I'm using es 5.4 for searching purpose. I test it on single-node cluster and I've done the warmup to take advantage of the filesystem cache. After using profile to track the query, I found that the bottleneck is the time that collector took. But I know nothing about Lucene, so is there someone who can help me find out the reason?
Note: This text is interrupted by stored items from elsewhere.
/-- **The decomposition of the point mass for the Dirichlet problem**: for plaquettes `q`, `p'` (of positive orientation) and any
scalar `χ`, `δ_q(p') = d₁(χφ_q)(p') + div₃(χW_q)(p') + [d₁((1−χ)φ_q) + div₃((1−χ)W_q)](p')`, `φ_q = div₂ g_q`, `W_q = d₂ g_q`. -/
theorem pointMass_eq_dir_split {q p' : Plaq 4} (hq : q.2.1 < q.2.2) (hp' : p'.2.1 < p'.2.2) (χ : Site 4 → ℝ) :
    (if p' = q then (1 : ℝ) else 0) =
      d₁ (fun x i => χ x * div₂ (greenTensor q) x i) p'.1 p'.2.1 p'.2.2 +
        div₃ (fun y a b c => χ y * d₂ (greenTensor q) y a b c) p'.1 p'.2.1 p'.2.2 +
        (d₁ (fun x i => (1 - χ x) * div₂ (greenTensor q) x i) p'.1 p'.2.1 p'.2.2 +
          div₃ (fun y a b c => (1 - χ y) * d₂ (greenTensor q) y a b c) p'.1 p'.2.1 p'.2.2) := by
  have h := congrFun (congrFun (congrFun (d₁_div₂_add_div₃_d₂_greenTensor (by norm_num : 3 ≤ 4) q) p'.1) p'.2.1) p'.2.2
  simp only [Pi.add_apply] at h
  have hsplit₁ : d₁ (div₂ (greenTensor q)) p'.1 p'.2.1 p'.2.2 =
      d₁ (fun x i => χ x * div₂ (greenTensor q) x i) p'.1 p'.2.1 p'.2.2 +
        d₁ (fun x i => (1 - χ x) * div₂ (greenTensor q) x i) p'.1 p'.2.1 p'.2.2 := by
    simp only [LatticeForm.d₁]; ring
  have hsplit₂ := div₃_split χ (d₂ (greenTensor q)) p'.1 p'.2.1 p'.2.2
  obtain ⟨y, k, l⟩ := p'
  obtain ⟨x, i, j⟩ := q
  have hswap : ¬ ((y, l, k) : Plaq 4) = (x, i, j) := by
    intro heq
    simp only [Prod.mk.injEq] at heq
    obtain ⟨-, rfl, rfl⟩ := heq
    exact lt_asymm hq hp'
  simp only at hsplit₁ hsplit₂ h ⊢
  rw [plaqChain] at h
  simp only [hswap, if_false, sub_zero] at h
  linarith

/-! ## The Dirichlet kernel as a projection: comparison with error -/

/-- The Dirichlet precision matrix is the Gram matrix of the circulation vectors over the plaquette labels of the enlarged box. -/
theorem dirQmat_eq_sum (H : ℕ) :
    Qmat (fun e => e ∉ dirFreeEdges H) dirCorner (2 * H + 3) =
      ∑ p ∈ plaquettesIn (halfOpenBox 4 (2 * H + 3)),
        vecMulVec (coeff (fun e => e ∉ dirFreeEdges H) dirCorner (2 * H + 3) (Plaq.shift dirCorner p))
          (coeff (fun e => e ∉ dirFreeEdges H) dirCorner (2 * H + 3) (Plaq.shift dirCorner p)) := rfl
Here is some information that might help:
yellow open ag2 EcWa1psbQTGFQMXXEb7cxw 5 1 1858557 0 21.4gb 21.4gb
yellow open ag4 zYl27gx4SE6sxYWmKvhlbg 5 1 1858557 0 21.9gb 21.9gb
new_mappings = {
"properties": {
"title": {"type": "string", "index": "analyzed", "fielddata": {"loading": "eager"}},
"title_embed": {"type": "double", "index": "no"},
"original_title": {"type": "string", "index": "analyzed", "analyzer": "standard", "fielddata": {"loading": "eager"}},
"did3": {"type": "string", "index": "not_analyzed"},
}
}
"query" : [
{
"type" : "BooleanQuery",
"description" : "(title:布洛芬 title:怎么 title:吃) #*:*",
"time" : "92.79337100ms",
"time_in_nanos" : 92793371,
"breakdown" : {
"score" : 29564125,
"build_scorer_count" : 19,
"match_count" : 0,
"create_weight" : 617567,
"next_doc" : 61540491,
"match" : 0,
"create_weight_count" : 1,
"next_doc_count" : 371324,
"score_count" : 371305,
"build_scorer" : 328539,
"advance" : 0,
"advance_count" : 0
},
"children" : [
{
"type" : "BooleanQuery",
"description" : "title:布洛芬 title:怎么 title:吃",
"time" : "1.002629000ms",
"time_in_nanos" : 1002629,
"breakdown" : {
"score" : 97239,
"build_scorer_count" : 19,
"match_count" : 0,
"create_weight" : 584356,
"next_doc" : 0,
"match" : 0,
"create_weight_count" : 1,
"next_doc_count" : 0,
"score_count" : 274,
"build_scorer" : 223048,
"advance" : 97410,
"advance_count" : 282
},
"children" : [
{
"type" : "TermQuery",
"description" : "title:布洛芬",
"time" : "0.3505020000ms",
"time_in_nanos" : 350502,
"breakdown" : {
"score" : 39183,
"build_scorer_count" : 19,
"match_count" : 0,
"create_weight" : 228549,
"next_doc" : 0,
"match" : 0,
"create_weight_count" : 1,
"next_doc_count" : 0,
"score_count" : 209,
"build_scorer" : 48728,
"advance" : 33598,
"advance_count" : 215
}
},
{
"type" : "TermQuery",
"description" : "title:怎么",
"time" : "0.2092470000ms",
"time_in_nanos" : 209247,
"breakdown" : {
"score" : 9412,
"build_scorer_count" : 19,
"match_count" : 0,
"create_weight" : 173662,
"next_doc" : 0,
"match" : 0,
"create_weight_count" : 1,
"next_doc_count" : 0,
"score_count" : 38,
"build_scorer" : 19015,
"advance" : 7058,
"advance_count" : 42
}
},
{
"type" : "TermQuery",
"description" : "title:吃",
"time" : "0.1768110000ms",
"time_in_nanos" : 176811,
"breakdown" : {
"score" : 8493,
"build_scorer_count" : 19,
"match_count" : 0,
"create_weight" : 150380,
"next_doc" : 0,
"match" : 0,
"create_weight_count" : 1,
"next_doc_count" : 0,
"score_count" : 28,
"build_scorer" : 12977,
"advance" : 4881,
"advance_count" : 32
}
}
]
},
{
"type" : "MatchAllDocsQuery",
"description" : "*:*",
"time" : "20.80319200ms",
"time_in_nanos" : 20803192,
"breakdown" : {
"score" : 0,
"build_scorer_count" : 19,
"match_count" : 0,
"create_weight" : 12729,
"next_doc" : 20354734,
"match" : 0,
"create_weight_count" : 1,
"next_doc_count" : 371324,
"score_count" : 0,
"build_scorer" : 64385,
"advance" : 0,
"advance_count" : 0
}
}
]
}
],
"rewrite_time" : 5252,
"collector" : [
{
"name" : "CancellableCollector",
"reason" : "search_cancelled",
"time" : "108.8903900ms",
"time_in_nanos" : 108890390,
"children" : [
{
"name" : "SimpleTopScoreDocCollector",
"reason" : "search_top_hits",
"time" : "72.30302100ms",
"time_in_nanos" : 72303021
}
]
}
]
}
]
I don't know whether it is because the size of single doc is too large so that it took too much time to collect documents from the disk.